/-- Components of a unit vector. [folklore] -/
theorem natAbs_le_of_isUnitVec {u : GridPoint} (hu : IsUnitVec u) : u.1.natAbs ≤ 1 ∧ u.2.natAbs ≤ 1 := by
  rcases IsUnitVec.cases hu with ⟨h1, h2⟩ | ⟨h1, h2⟩ | ⟨h1, h2⟩ | ⟨h1, h2⟩ <;> simp [h1, h2]

/-- Components of the side vector. [folklore] -/
theorem natAbs_sideVec_le (u : GridPoint) : (sideVec u).1.natAbs ≤ 1 ∧ (sideVec u).2.natAbs ≤ 1 := by
  unfold sideVec; split_ifs <;> simp

/-- The coordinates of a translated run point. [folklore] -/
theorem natAbs_runPt_add_le {k c : ℕ} (hc : c ≤ k) (a : GridPoint) {u : GridPoint} (hu : IsUnitVec u) (v : GridPoint) :
    (runPt k a u c + v).1.natAbs ≤ k * (a.1.natAbs + 1) + v.1.natAbs + 1 ∧
      (runPt k a u c + v).2.natAbs ≤ k * (a.2.natAbs + 1) + v.2.natAbs + 1 := by
  obtain ⟨hu1, hu2⟩ := natAbs_le_of_isUnitVec hu
  constructor
  · rw [Prod.fst_add, runPt_fst, show (k : ℤ) * a.1 + c * u.1 + v.1 = (k : ℤ) * a.1 + c * u.1 + 0 + v.1 by ring]
    exact natAbs_affine_le hc hu1 (by simp)
  · rw [Prod.snd_add, runPt_snd, show (k : ℤ) * a.2 + c * u.2 + v.2 = (k : ℤ) * a.2 + c * u.2 + 0 + v.2 by ring]
    exact natAbs_affine_le hc hu2 (by simp)

/-- The coordinates of a translated corner. [folklore] -/
theorem natAbs_cornerOf_add_le {k c : ℕ} (hc : c ≤ k) (a : GridPoint) {u : GridPoint} (hu : IsUnitVec u) (v : GridPoint) :
    (cornerOf k a u c + v).1.natAbs ≤ k * (a.1.natAbs + 1) + v.1.natAbs + 1 ∧
      (cornerOf k a u c + v).2.natAbs ≤ k * (a.2.natAbs + 1) + v.2.natAbs + 1 := by
  obtain ⟨hu1, hu2⟩ := natAbs_le_of_isUnitVec hu
  obtain ⟨hs1, hs2⟩ := natAbs_sideVec_le u
  constructor
  · rw [cornerOf, Prod.fst_add, Prod.fst_add, runPt_fst]
    exact natAbs_affine_le hc hu1 hs1
  · rw [cornerOf, Prod.snd_add, Prod.snd_add, runPt_snd]
    exact natAbs_affine_le hc hu2 hs2

section Sizes

variable (P : List GridPoint) {D : List DrawnEdge} (s t Λ : ℕ) (v : GridPoint)

/-- The data every size estimate uses, read off the context: with `n = |ctx|`, `k < 2^{2n+3}`,
the translation has coordinates of size `≤ n`, and so has every point of every drawn path.
[folklore] -/
theorem ctx_sizes :
    squaresK P.length < 2 ^ (2 * (ctx (encodingDrawnGraphInstance.encode (P, D, s, t)) Λ v).length + 3) ∧
    (v.1.natAbs.size ≤ (ctx (encodingDrawnGraphInstance.encode (P, D, s, t)) Λ v).length ∧
      v.2.natAbs.size ≤ (ctx (encodingDrawnGraphInstance.encode (P, D, s, t)) Λ v).length) ∧
    ∀ d ∈ D, ∀ p ∈ d.2.2, (p.1.natAbs.size ≤ (ctx (encodingDrawnGraphInstance.encode (P, D, s, t)) Λ v).length ∧
      p.2.natAbs.size ≤ (ctx (encodingDrawnGraphInstance.encode (P, D, s, t)) Λ v).length) := by
  set w := encodingDrawnGraphInstance.encode (P, D, s, t) with hw
  have hw_ctx : w.length ≤ (ctx w Λ v).length := by rw [ctx, length_boolPair]; omega
  have hv_ctx : (dpEnc v.1).length ≤ (ctx w Λ v).length ∧ (dpEnc v.2).length ≤ (ctx w Λ v).length := by
    rw [ctx, length_boolPair, length_boolPair, length_boolPair]; omega
  refine ⟨?_, ⟨(size_natAbs_le_length_dpEnc _).trans hv_ctx.1, (size_natAbs_le_length_dpEnc _).trans hv_ctx.2⟩,
    fun d hd p hp => ?_⟩
  · have hN : P.length ≤ (ctx w Λ v).length := (length_P_le P D s t).trans hw_ctx
    exact lt_of_lt_of_le (squaresK_lt_two_pow P.length) (Nat.pow_le_pow_right (by norm_num) (by omega))
  · have hpt := length_encPt_le P s t hd hp
    have hsz := size_natAbs_le_length_encPt p
    exact ⟨hsz.1.trans (hpt.trans hw_ctx), hsz.2.trans (hpt.trans hw_ctx)⟩

/-- One framed unit edge of a scaled path is short. [folklore] -/
theorem length_scaledPiece_le (hch : ∀ d ∈ D, List.IsChain IsGridEdge d.2.2) {d : DrawnEdge} (hdD : d ∈ D)
    {q : ℕ} (hq : q + 1 < d.2.2.length) {tt : ℕ} (htk : tt < squaresK P.length) :
    (boolPair (cV v (scaledEdge (squaresK P.length) d.2.2 q tt)) []).length ≤
      pieceClip * ((ctx (encodingDrawnGraphInstance.encode (P, D, s, t)) Λ v).length + 1) := by
  obtain ⟨hk, hv, hpts⟩ := ctx_sizes P s t Λ v (D := D)
  rw [scaledEdge_eq _ hq, cV_eq, length_boolPair, length_boolPair, List.length_nil]
  have hu : IsUnitVec (d.2.2[q + 1] - d.2.2[q]) := isUnitVec_step (hch d hdD) hq
  have ha := hpts d hdD _ (List.getElem_mem (Nat.lt_of_succ_lt hq))
  have k1 := length_encPt_le_of_coords hk ha hv
    (natAbs_runPt_add_le htk.le (d.2.2[q]) hu v).1 (natAbs_runPt_add_le htk.le (d.2.2[q]) hu v).2
  have k2 := length_encPt_le_of_coords hk ha hv
    (natAbs_runPt_add_le (show tt + 1 ≤ squaresK P.length by omega) (d.2.2[q]) hu v).1
    (natAbs_runPt_add_le (show tt + 1 ≤ squaresK P.length by omega) (d.2.2[q]) hu v).2
  simp only [pieceClip]
  omega

/-- **The pieces of family A are short on the generator's trajectory**: for a presentation whose
drawn paths are grid chains, every piece has at most `pieceClip · (|ctx| + 1)` symbols.
[folklore] -/
theorem length_pieceAF_argOf_le (hch : ∀ d ∈ D, List.IsChain IsGridEdge d.2.2) (i : ℕ) :
    (pieceAF (argOf P D s t Λ v i)).length ≤
      pieceClip * ((ctx (encodingDrawnGraphInstance.encode (P, D, s, t)) Λ v).length + 1) := by
  rw [pieceAF_argOf, scaledPieceFlat_eq]
  by_cases hr : ∃ he : idxAE (squaresK P.length) Λ i < D.length,
      idxAQ (squaresK P.length) Λ i + 1 < (D[idxAE (squaresK P.length) Λ i]).2.2.length
  · obtain ⟨he, hq⟩ := hr
    rw [scaledPieceAt_of_range _ he hq]
    have hkpos : 0 < squaresK P.length := by unfold squaresK; omega
    exact length_scaledPiece_le P s t Λ v hch (List.getElem_mem he) hq (Nat.mod_lt _ hkpos)
  · rw [scaledPieceAt_of_not_range _ hr]
    simp

/-- `j < β` for the square index of a position. [folklore] -/
theorem idxBJ_lt {β : ℕ} (hβ : 0 < β) (i : ℕ) : idxBJ β i < β := by
  unfold idxBJ
  have h : i % (β * 3) < 3 * β := by rw [Nat.mul_comm]; exact Nat.mod_lt _ (by omega)
  exact Nat.div_lt_of_lt_mul h

/-- One framed new edge of a square is short. [folklore] -/
theorem length_squarePiece_le (hD : IsGridDrawing P D) {d : DrawnEdge} (hdD : d ∈ D) {j : ℕ}
    (hj : j < squaresBeta P.length) (m : ℕ) :
    (boolPair (cV v (sqEdge (sqSite (squaresK P.length) d j) m)) []).length ≤
      pieceClip * ((ctx (encodingDrawnGraphInstance.encode (P, D, s, t)) Λ v).length + 1) := by
  obtain ⟨hk, hv, hpts⟩ := ctx_sizes P s t Λ v (D := D)
  obtain ⟨p, q, l, hπ⟩ := exists_eq_cons_cons_of_mem hD hdD
  have hd2 : 2 ≤ d.2.2.length := by rw [hπ]; simp
  have hch : List.IsChain IsGridEdge (p :: q :: l) := hπ ▸ (hD.2.1 d hdD).2.2.2.2.2.2.1
  have hu : IsUnitVec (q - p) := (isGridEdge_iff_isUnitVec _ _).1 (List.isChain_cons_cons.mp hch).1
  have ha := hpts d hdD p (by rw [hπ]; simp)
  have hc2 : 2 * j + 2 ≤ squaresK P.length := by unfold squaresK; omega
  have hc3 : 2 * j + 3 ≤ squaresK P.length := by unfold squaresK; omega
  have kp2 := length_encPt_le_of_coords hk ha hv (natAbs_runPt_add_le hc2 p hu v).1 (natAbs_runPt_add_le hc2 p hu v).2
  have kp3 := length_encPt_le_of_coords hk ha hv (natAbs_runPt_add_le hc3 p hu v).1 (natAbs_runPt_add_le hc3 p hu v).2
  have kc2 := length_encPt_le_of_coords hk ha hv (natAbs_cornerOf_add_le hc2 p hu v).1
    (natAbs_cornerOf_add_le hc2 p hu v).2
  have kc3 := length_encPt_le_of_coords hk ha hv (natAbs_cornerOf_add_le hc3 p hu v).1
    (natAbs_cornerOf_add_le hc3 p hu v).2
  rw [sqEdge_sqSite _ hd2, cV_eq, length_boolPair, List.length_nil]
  simp only [sqRunPt, sqCorner, hπ, List.getD_cons_zero, List.getD_cons_succ, pieceClip]
  split_ifs <;> simp only [length_boolPair] <;> omega

/-- **The pieces of family B are short on the generator's trajectory** (valid drawing). [folklore] -/
theorem length_pieceBF_argOf_le (hD : IsGridDrawing P D) (i : ℕ) :
    (pieceBF (argOf P D s t Λ v i)).length ≤
      pieceClip * ((ctx (encodingDrawnGraphInstance.encode (P, D, s, t)) Λ v).length + 1) := by
  rw [pieceBF_argOf P s t Λ v i (two_le_length_of_mem hD), squarePieceFlat_eq]
  by_cases he : idxBE (squaresBeta P.length) i < D.length
  · rw [squarePieceAt_of_lt _ he (idxBM_lt _ _)]
    exact length_squarePiece_le P s t Λ v hD (List.getElem_mem he) (idxBJ_lt (by unfold squaresBeta; omega) i) _
  · rw [squarePieceAt_of_le _ (not_lt.mp he)]
    simp

end Sizes

/-! ### The items generator: folding the clipped pieces of the two families -/

/-- The round polynomial of family A: `5 (X + 1)⁴ ≥ |D| · Λ · k`. [folklore] -/
def sqPolyA : Polynomial ℕ := 5 * (X + 1) ^ 4
/-- The round polynomial of family B: `3 (X + 1)³ ≥ |D| · β · 3`. [folklore] -/
def sqPolyB : Polynomial ℕ := 3 * (X + 1) ^ 3

/-- Evaluation of `sqPolyA`. [folklore] -/
@[simp] theorem sqPolyA_eval (n : ℕ) : sqPolyA.eval n = 5 * (n + 1) ^ 4 := by simp [sqPolyA]
/-- Evaluation of `sqPolyB`. [folklore] -/
@[simp] theorem sqPolyB_eval (n : ℕ) : sqPolyB.eval n = 3 * (n + 1) ^ 3 := by simp [sqPolyB]

/-- The initial record of a fold with round polynomial `p`: `⟨ctx, ⟨bin (p |ctx|), ⟨1⁰, ε⟩⟩⟩`.
[folklore] -/
def genInitG (p : Polynomial ℕ) : List Bool → List Bool :=
  fanoutFn (fun x => x) (fanoutFn (HashBricks.popCountFn ∘ Plumb.polyFn p) fun _ => boolPair [] [])
/-- **The generator of family A**: fold the clipped piece function over `sqPolyA |ctx|` positions.
[cite: LiskiewiczOgiharaToda2003, §4 (proof of Theorem 7: R₁ computes E₃, the scaled paths)] -/
def genAFn : List Bool → List Bool := sndPow 2 ∘ foldLoop appF (clipF pieceClip pieceAF) sqPolyA ∘ genInitG sqPolyA
/-- **The generator of family B.** [cite: LiskiewiczOgiharaToda2003, §4 (proof of Theorem 7: R₁ computes E₃, the squares)] -/
def genBFn : List Bool → List Bool := sndPow 2 ∘ foldLoop appF (clipF pieceClip pieceBF) sqPolyB ∘ genInitG sqPolyB
/-- **The items generator of the squares step**: family A, then family B.
[cite: LiskiewiczOgiharaToda2003, §4 (proof of Theorem 7: R₁(x) = (E₃, …))] -/
def genSqItemsFn : List Bool → List Bool := appF ∘ fanoutFn genAFn genBFn

/-- `genInitG p ∈ FP`. [folklore] -/
theorem genInitG_mem_FP (p : Polynomial ℕ) : genInitG p ∈ FP :=
  fanoutFn_mem_FP (PolyTimeComputable.id _) (fanoutFn_mem_FP
    (comp_mem_FP HashBricks.popCountFn_mem_FP (Plumb.polyFn_mem_FP p)) (const_mem_FP _))
/-- **`genAFn ∈ FP`** (the clipped fold of `FoldBricks.lean`). [cite: AroraBarak2009, §1.3 (bounded loops)] -/
theorem genAFn_mem_FP : genAFn ∈ FP :=
  comp_mem_FP (sndPow_mem_FP 2) (comp_mem_FP
    (foldLoop_clipF_mem_FP pieceClip appF_mem_FP length_appF_le pieceAF_mem_FP sqPolyA) (genInitG_mem_FP _))
/-- **`genBFn ∈ FP`.** [cite: AroraBarak2009, §1.3 (bounded loops)] -/
theorem genBFn_mem_FP : genBFn ∈ FP :=
  comp_mem_FP (sndPow_mem_FP 2) (comp_mem_FP
    (foldLoop_clipF_mem_FP pieceClip appF_mem_FP length_appF_le pieceBF_mem_FP sqPolyB) (genInitG_mem_FP _))
/-- **`genSqItemsFn ∈ FP`.** [cite: AroraBarak2009, §1.3 (closure of polynomial time under composition)] -/
theorem genSqItemsFn_mem_FP : genSqItemsFn ∈ FP :=
  comp_mem_FP appF_mem_FP (fanoutFn_mem_FP genAFn_mem_FP genBFn_mem_FP)

/-- Value of `genInitG`. [folklore] -/
theorem genInitG_apply (p : Polynomial ℕ) (x : List Bool) :
    genInitG p x = boolPair x (boolPair (encodeNat (p.eval x.length)) (boolPair (ones 0) [])) := by
  simp [genInitG, ones]

/-- Past the last position of family A every flat piece is empty. [folklore] -/
theorem scaledPieceFlat_eq_nil_of_le {k Λ : ℕ} (hk : 0 < k) (hΛ : 1 ≤ Λ) (D : List DrawnEdge)
    (c : GridPoint × GridPoint → List Bool) {i : ℕ} (hi : scaledTotal k Λ D ≤ i) : scaledPieceFlat k Λ D c i = [] := by
  rw [scaledPieceFlat_eq, scaledPieceAt, List.getElem?_eq_none]
  rw [idxAE, Nat.le_div_iff_mul_le (Nat.mul_pos (by omega) hk)]
  exact hi

/-- Past the last position of family B every flat piece is empty. [folklore] -/
theorem squarePieceFlat_eq_nil_of_le {k β : ℕ} (hβ : 0 < β) (D : List DrawnEdge)
    (c : GridPoint × GridPoint → List Bool) {i : ℕ} (hi : squareTotal β D ≤ i) : squarePieceFlat k β D c i = [] := by
  rw [squarePieceFlat_eq, squarePieceAt, List.getElem?_eq_none]
  rw [idxBE, Nat.le_div_iff_mul_le (Nat.mul_pos hβ (by norm_num))]
  exact hi

/-- `scaledTotal ≤ sqPolyA |ctx|`. [folklore] -/
theorem scaledTotal_le (P : List GridPoint) (D : List DrawnEdge) (s t : ℕ) {Λ : ℕ} (v : GridPoint) :
    scaledTotal (squaresK P.length) Λ D ≤
      sqPolyA.eval (ctx (encodingDrawnGraphInstance.encode (P, D, s, t)) Λ v).length := by
  set n := (ctx (encodingDrawnGraphInstance.encode (P, D, s, t)) Λ v).length with hn
  have hΛ : Λ ≤ n := by
    rw [hn, ctx, length_boolPair, length_boolPair]; simp [ones]; omega
  have hD : D.length ≤ n := by
    rw [hn, ctx, length_boolPair, encDG_eq, length_boolPair, length_boolPair, length_boolPair]; simp [ones]; omega
  have hN : P.length ≤ n := by
    have := length_P_le P D s t
    rw [hn, ctx, length_boolPair]; omega
  have hk : squaresK P.length ≤ 5 * ((n + 1) * (n + 1)) :=
    (squaresK_le P.length).trans (by gcongr)
  rw [sqPolyA_eval, scaledTotal]
  have e4 : (n + 1) ^ 4 = (n + 1) * (n + 1) * (n + 1) * (n + 1) := by ring
  calc D.length * (Λ * squaresK P.length)
      ≤ n * (n * (5 * ((n + 1) * (n + 1)))) := by gcongr
    _ ≤ (n + 1) * ((n + 1) * (5 * ((n + 1) * (n + 1)))) := by gcongr <;> omega
    _ = 5 * (n + 1) ^ 4 := by rw [e4]; ring

/-- `squareTotal ≤ sqPolyB |ctx|`. [folklore] -/
theorem squareTotal_le (P : List GridPoint) (D : List DrawnEdge) (s t : ℕ) (Λ : ℕ) (v : GridPoint) :
    squareTotal (squaresBeta P.length) D ≤
      sqPolyB.eval (ctx (encodingDrawnGraphInstance.encode (P, D, s, t)) Λ v).length := by
  set n := (ctx (encodingDrawnGraphInstance.encode (P, D, s, t)) Λ v).length with hn
  have hD : D.length ≤ n := by
    rw [hn, ctx, length_boolPair, encDG_eq, length_boolPair, length_boolPair, length_boolPair]; simp [ones]; omega
  have hN : P.length ≤ n := by
    have := length_P_le P D s t
    rw [hn, ctx, length_boolPair]; omega
  have hβ : squaresBeta P.length ≤ (n + 1) * (n + 1) := by unfold squaresBeta; nlinarith
  rw [sqPolyB_eval, squareTotal]
  have e3 : (n + 1) ^ 3 = (n + 1) * (n + 1) * (n + 1) := by ring
  calc D.length * (squaresBeta P.length * 3)
      ≤ n * ((n + 1) * (n + 1) * 3) := by gcongr
    _ ≤ (n + 1) * ((n + 1) * (n + 1) * 3) := by gcongr; omega
    _ = 3 * (n + 1) ^ 3 := by rw [e3]; ring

+ + + +

> **What to do**: Extract the lines of the preceding material that run from the line with "Prod.snd_add, Prod.snd_add, runPt_snd]" through the line with "have hw_ctx : w.length", inclusive, reproducing them exactly and adding nothing.

> **Solution to this problem**:
  · rw [cornerOf, Prod.snd_add, Prod.snd_add, runPt_snd]
    exact natAbs_affine_le hc hu2 hs2

section Sizes

variable (P : List GridPoint) {D : List DrawnEdge} (s t Λ : ℕ) (v : GridPoint)

/-- The data every size estimate uses, read off the context: with `n = |ctx|`, `k < 2^{2n+3}`,
the translation has coordinates of size `≤ n`, and so has every point of every drawn path.
[folklore] -/
theorem ctx_sizes :
    squaresK P.length < 2 ^ (2 * (ctx (encodingDrawnGraphInstance.encode (P, D, s, t)) Λ v).length + 3) ∧
    (v.1.natAbs.size ≤ (ctx (encodingDrawnGraphInstance.encode (P, D, s, t)) Λ v).length ∧
      v.2.natAbs.size ≤ (ctx (encodingDrawnGraphInstance.encode (P, D, s, t)) Λ v).length) ∧
    ∀ d ∈ D, ∀ p ∈ d.2.2, (p.1.natAbs.size ≤ (ctx (encodingDrawnGraphInstance.encode (P, D, s, t)) Λ v).length ∧
      p.2.natAbs.size ≤ (ctx (encodingDrawnGraphInstance.encode (P, D, s, t)) Λ v).length) := by
  set w := encodingDrawnGraphInstance.encode (P, D, s, t) with hw
  have hw_ctx : w.length ≤ (ctx w Λ v).length := by rw [ctx, length_boolPair]; omega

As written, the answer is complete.